> **Data**
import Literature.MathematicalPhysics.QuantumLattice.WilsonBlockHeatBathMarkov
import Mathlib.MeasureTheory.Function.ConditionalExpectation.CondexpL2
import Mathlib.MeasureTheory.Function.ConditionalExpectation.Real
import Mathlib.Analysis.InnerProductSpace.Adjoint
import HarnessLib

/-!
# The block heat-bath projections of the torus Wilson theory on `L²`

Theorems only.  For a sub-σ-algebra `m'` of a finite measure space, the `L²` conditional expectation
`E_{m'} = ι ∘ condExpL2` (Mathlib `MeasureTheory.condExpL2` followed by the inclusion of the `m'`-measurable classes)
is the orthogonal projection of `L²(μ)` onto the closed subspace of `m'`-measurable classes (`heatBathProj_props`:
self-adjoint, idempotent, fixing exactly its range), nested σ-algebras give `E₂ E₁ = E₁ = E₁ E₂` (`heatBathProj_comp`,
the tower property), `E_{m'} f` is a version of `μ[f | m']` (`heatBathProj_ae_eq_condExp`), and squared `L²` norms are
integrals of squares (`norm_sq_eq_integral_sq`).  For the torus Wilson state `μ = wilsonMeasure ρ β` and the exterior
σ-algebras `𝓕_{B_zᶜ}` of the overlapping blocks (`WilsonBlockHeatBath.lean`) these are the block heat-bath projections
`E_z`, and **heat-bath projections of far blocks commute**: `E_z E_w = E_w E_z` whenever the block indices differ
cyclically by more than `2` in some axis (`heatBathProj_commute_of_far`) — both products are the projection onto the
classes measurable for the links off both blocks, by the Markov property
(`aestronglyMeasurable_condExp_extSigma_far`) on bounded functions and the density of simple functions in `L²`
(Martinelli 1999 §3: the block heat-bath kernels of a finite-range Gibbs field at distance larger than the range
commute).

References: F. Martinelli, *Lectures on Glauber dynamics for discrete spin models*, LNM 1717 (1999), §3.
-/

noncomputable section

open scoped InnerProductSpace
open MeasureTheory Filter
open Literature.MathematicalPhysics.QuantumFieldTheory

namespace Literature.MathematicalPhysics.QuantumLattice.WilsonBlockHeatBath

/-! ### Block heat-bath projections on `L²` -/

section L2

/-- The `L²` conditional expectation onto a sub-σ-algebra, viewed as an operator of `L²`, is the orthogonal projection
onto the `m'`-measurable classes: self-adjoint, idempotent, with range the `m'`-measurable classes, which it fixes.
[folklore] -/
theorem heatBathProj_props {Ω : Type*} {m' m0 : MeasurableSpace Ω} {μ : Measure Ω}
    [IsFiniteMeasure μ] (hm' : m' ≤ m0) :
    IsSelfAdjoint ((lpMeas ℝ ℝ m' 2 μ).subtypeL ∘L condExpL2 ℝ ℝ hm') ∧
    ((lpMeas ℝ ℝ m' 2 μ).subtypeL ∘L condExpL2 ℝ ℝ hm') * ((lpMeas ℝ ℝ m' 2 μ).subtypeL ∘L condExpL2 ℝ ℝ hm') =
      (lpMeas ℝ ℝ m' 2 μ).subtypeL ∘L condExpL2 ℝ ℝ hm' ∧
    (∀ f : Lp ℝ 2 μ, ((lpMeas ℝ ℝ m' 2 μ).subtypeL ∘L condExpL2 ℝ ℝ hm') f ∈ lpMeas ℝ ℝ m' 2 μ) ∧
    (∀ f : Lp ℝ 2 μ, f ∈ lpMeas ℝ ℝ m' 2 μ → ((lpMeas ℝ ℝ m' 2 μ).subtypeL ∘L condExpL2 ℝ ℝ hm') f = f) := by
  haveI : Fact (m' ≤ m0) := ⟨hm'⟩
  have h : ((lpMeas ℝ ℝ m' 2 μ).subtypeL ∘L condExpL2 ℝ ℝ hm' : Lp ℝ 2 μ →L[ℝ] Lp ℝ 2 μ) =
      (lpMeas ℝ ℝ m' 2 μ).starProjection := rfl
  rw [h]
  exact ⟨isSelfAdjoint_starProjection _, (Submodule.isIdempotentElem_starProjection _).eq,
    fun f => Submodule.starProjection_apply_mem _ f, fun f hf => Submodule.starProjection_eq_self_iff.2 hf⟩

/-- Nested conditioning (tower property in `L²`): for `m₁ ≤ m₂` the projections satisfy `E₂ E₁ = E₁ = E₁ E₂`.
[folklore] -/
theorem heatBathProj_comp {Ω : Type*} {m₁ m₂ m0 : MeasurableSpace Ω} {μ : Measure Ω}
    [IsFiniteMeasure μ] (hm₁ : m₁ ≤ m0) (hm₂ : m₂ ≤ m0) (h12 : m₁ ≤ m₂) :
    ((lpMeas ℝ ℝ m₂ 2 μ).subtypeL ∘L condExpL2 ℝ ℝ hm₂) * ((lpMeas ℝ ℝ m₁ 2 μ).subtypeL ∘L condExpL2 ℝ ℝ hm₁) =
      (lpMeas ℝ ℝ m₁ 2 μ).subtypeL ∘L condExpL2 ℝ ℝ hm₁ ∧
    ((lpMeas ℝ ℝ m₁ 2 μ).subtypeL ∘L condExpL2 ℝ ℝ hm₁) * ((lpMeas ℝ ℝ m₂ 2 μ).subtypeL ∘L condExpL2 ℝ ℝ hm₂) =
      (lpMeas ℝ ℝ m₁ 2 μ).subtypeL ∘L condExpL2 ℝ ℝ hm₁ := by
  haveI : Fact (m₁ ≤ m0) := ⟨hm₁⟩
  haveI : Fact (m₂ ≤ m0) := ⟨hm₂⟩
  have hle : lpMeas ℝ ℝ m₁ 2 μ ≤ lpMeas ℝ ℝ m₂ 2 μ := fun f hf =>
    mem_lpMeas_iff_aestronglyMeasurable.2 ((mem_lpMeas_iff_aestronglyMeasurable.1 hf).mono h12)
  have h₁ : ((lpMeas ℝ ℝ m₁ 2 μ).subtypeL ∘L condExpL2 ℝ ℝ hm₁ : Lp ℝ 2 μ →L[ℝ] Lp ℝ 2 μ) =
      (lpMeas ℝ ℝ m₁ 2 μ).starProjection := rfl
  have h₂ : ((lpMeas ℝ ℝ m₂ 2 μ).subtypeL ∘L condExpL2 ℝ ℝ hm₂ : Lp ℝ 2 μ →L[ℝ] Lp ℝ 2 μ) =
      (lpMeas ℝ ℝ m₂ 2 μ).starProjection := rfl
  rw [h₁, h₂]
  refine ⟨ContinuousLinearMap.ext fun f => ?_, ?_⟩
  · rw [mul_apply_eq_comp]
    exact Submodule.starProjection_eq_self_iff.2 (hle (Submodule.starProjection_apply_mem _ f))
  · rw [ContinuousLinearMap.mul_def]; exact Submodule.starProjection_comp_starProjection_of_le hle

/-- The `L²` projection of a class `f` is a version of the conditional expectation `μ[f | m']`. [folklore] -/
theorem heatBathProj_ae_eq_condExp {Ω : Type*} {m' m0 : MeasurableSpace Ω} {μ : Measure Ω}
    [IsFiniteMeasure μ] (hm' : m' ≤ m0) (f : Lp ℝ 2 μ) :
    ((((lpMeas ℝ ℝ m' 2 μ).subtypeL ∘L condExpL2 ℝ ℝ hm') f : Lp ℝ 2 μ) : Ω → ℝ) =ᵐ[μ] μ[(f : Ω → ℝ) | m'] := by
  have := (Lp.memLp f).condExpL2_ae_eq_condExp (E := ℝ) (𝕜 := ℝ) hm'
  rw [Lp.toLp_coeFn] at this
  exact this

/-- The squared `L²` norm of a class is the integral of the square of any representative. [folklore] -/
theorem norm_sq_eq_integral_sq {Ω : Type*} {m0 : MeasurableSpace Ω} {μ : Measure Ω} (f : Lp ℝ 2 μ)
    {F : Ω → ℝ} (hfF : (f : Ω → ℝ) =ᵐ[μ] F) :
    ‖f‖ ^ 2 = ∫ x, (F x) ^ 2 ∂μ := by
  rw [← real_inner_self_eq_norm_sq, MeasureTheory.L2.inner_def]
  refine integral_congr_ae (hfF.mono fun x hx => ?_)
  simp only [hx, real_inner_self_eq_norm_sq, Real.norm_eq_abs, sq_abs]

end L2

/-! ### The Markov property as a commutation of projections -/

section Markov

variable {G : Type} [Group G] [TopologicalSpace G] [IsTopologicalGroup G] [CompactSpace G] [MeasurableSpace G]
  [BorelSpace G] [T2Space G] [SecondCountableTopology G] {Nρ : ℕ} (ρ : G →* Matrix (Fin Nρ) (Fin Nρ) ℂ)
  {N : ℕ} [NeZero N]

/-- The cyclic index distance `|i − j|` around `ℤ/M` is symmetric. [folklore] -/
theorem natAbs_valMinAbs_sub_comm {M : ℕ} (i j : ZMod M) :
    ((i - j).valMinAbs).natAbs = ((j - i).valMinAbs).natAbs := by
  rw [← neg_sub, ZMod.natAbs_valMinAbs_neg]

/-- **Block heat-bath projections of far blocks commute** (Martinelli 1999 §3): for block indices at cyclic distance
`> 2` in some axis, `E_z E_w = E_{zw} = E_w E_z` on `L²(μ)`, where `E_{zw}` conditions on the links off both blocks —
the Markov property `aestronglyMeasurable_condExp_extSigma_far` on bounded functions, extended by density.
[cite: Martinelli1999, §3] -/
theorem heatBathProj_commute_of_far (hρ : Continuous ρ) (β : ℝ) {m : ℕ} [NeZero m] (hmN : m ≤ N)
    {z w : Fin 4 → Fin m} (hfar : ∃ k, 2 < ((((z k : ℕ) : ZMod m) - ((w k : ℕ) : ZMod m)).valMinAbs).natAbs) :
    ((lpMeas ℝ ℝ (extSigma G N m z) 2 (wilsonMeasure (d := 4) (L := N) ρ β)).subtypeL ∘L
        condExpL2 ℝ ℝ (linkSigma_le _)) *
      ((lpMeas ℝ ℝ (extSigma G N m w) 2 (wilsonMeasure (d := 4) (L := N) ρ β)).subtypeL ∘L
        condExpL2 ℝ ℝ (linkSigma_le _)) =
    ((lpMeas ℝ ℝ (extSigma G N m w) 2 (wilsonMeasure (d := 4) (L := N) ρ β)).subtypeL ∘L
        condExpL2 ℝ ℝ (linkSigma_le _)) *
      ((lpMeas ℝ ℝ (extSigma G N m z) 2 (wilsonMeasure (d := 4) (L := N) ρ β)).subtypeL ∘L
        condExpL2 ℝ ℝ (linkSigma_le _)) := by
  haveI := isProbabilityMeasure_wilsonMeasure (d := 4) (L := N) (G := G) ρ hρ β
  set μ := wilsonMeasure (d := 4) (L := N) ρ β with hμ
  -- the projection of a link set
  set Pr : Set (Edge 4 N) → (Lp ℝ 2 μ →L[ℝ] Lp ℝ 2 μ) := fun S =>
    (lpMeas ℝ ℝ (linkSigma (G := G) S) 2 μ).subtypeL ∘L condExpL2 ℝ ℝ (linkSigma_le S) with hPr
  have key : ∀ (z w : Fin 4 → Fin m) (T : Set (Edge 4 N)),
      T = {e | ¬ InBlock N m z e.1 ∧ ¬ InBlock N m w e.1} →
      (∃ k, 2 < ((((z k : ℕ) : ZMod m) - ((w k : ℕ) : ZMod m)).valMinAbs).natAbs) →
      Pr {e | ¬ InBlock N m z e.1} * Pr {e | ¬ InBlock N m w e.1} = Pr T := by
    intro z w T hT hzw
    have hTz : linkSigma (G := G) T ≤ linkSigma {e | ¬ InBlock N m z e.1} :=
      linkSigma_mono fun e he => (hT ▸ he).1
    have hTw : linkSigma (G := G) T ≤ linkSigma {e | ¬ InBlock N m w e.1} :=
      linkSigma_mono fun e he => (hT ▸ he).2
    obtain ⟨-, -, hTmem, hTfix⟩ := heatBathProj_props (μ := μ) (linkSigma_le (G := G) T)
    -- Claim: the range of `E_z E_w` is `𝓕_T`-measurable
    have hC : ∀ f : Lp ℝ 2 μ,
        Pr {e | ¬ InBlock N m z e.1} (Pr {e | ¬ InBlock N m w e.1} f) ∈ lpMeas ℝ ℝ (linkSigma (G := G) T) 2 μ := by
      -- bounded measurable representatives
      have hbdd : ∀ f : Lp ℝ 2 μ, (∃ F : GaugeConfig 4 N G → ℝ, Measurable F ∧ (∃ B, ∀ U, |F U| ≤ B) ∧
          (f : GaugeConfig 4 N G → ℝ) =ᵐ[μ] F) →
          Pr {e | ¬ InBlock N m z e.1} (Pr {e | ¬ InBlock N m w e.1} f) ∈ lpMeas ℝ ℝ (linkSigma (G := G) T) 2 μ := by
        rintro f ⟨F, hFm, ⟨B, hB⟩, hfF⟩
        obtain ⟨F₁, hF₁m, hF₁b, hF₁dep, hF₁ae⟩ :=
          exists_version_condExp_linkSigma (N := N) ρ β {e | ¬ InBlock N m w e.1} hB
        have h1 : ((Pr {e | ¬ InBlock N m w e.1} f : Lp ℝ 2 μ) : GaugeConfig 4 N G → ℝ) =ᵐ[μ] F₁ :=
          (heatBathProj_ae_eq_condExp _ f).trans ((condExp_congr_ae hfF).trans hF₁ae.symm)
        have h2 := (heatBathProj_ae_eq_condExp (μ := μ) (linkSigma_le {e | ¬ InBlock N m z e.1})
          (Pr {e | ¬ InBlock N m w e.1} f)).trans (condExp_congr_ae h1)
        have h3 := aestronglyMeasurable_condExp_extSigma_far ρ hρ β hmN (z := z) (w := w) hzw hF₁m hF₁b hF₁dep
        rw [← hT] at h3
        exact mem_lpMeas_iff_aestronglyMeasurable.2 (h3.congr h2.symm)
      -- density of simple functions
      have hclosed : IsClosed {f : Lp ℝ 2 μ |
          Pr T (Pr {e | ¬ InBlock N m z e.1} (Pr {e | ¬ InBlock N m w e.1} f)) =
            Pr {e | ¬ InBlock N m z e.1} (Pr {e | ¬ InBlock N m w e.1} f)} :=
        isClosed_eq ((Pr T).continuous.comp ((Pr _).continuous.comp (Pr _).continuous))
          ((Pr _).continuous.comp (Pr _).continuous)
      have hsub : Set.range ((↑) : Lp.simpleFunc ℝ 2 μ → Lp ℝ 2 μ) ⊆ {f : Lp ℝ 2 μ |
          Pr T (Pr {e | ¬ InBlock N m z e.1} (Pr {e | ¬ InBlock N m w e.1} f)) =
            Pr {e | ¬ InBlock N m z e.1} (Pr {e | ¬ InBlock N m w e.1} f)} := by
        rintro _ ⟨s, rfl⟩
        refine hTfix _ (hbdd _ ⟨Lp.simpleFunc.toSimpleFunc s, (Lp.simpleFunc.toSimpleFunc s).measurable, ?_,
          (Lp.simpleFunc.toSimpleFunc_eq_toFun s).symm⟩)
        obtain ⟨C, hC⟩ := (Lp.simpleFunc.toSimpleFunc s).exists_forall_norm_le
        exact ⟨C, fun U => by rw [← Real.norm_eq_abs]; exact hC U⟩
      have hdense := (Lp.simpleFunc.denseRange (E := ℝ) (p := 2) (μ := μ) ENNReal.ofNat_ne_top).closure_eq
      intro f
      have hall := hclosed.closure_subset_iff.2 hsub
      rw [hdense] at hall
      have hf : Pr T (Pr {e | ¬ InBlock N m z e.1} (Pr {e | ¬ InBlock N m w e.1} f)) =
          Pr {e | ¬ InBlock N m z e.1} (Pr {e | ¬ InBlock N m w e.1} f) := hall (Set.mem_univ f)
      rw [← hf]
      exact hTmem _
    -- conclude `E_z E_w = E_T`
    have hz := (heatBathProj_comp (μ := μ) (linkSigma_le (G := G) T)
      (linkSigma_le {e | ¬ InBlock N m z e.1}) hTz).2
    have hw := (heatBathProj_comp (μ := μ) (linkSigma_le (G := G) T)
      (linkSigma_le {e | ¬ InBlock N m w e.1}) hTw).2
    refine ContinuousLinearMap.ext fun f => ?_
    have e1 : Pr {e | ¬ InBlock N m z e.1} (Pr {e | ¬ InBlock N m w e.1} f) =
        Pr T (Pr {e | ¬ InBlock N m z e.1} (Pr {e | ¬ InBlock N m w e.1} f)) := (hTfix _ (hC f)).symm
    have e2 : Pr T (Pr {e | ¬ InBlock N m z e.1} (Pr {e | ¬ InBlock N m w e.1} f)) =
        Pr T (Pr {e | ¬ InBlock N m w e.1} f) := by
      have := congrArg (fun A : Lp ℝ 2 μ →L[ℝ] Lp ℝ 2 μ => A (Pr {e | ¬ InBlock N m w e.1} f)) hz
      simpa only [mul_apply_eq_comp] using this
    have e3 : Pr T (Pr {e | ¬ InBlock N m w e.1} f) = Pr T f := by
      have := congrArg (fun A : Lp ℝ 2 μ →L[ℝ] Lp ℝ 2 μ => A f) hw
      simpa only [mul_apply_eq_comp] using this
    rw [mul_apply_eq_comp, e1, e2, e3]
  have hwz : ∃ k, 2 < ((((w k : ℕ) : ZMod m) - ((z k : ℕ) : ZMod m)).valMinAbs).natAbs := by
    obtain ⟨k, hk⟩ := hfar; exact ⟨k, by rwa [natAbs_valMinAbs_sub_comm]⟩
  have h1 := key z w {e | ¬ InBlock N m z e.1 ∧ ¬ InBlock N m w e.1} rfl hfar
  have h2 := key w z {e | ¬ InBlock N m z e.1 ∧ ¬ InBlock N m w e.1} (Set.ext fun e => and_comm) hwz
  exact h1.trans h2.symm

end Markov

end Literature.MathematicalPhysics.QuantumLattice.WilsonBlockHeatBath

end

* * *

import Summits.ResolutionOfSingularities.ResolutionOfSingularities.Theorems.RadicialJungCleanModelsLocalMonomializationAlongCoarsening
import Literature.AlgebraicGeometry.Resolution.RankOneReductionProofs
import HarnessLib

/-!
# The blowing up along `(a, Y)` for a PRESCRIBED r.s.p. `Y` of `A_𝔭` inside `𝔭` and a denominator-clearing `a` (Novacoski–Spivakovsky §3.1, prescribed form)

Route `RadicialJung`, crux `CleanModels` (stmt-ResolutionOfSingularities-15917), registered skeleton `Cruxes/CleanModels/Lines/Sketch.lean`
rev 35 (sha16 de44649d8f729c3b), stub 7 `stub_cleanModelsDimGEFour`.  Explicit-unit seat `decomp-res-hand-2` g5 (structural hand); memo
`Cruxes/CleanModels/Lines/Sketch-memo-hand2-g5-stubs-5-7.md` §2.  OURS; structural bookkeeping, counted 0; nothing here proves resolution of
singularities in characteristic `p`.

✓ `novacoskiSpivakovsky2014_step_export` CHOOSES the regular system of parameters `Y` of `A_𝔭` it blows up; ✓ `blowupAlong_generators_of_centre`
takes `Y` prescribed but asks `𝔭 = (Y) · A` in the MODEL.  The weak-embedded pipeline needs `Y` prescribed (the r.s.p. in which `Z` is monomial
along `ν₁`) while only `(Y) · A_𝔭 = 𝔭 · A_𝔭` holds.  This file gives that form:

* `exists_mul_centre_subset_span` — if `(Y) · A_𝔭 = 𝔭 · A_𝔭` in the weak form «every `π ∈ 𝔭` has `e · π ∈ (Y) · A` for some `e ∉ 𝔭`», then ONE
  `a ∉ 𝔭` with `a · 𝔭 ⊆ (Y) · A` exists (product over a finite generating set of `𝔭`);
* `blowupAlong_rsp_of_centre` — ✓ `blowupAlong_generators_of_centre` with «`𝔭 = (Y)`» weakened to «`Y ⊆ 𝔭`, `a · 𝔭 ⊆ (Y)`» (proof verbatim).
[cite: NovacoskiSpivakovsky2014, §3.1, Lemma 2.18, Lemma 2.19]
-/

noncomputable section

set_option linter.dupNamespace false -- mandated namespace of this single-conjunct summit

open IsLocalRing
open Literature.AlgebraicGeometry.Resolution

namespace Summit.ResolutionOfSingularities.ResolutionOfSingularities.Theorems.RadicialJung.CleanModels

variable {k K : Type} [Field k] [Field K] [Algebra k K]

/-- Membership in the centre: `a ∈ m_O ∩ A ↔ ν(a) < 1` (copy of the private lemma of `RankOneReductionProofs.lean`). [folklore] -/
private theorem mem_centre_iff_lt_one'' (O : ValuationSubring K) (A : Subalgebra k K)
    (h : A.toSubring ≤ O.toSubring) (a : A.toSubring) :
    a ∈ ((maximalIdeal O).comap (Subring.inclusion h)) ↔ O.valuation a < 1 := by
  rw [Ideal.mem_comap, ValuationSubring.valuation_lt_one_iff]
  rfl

> **Exercise brief**
I'd like the lines above from the one with "cyclically by more" up to and including the one with "bounded functions and" copied exactly, with no other lines.

> **Response to the task**
cyclically by more than `2` in some axis (`heatBathProj_commute_of_far`) — both products are the projection onto the
classes measurable for the links off both blocks, by the Markov property
(`aestronglyMeasurable_condExp_extSigma_far`) on bounded functions and the density of simple functions in `L²`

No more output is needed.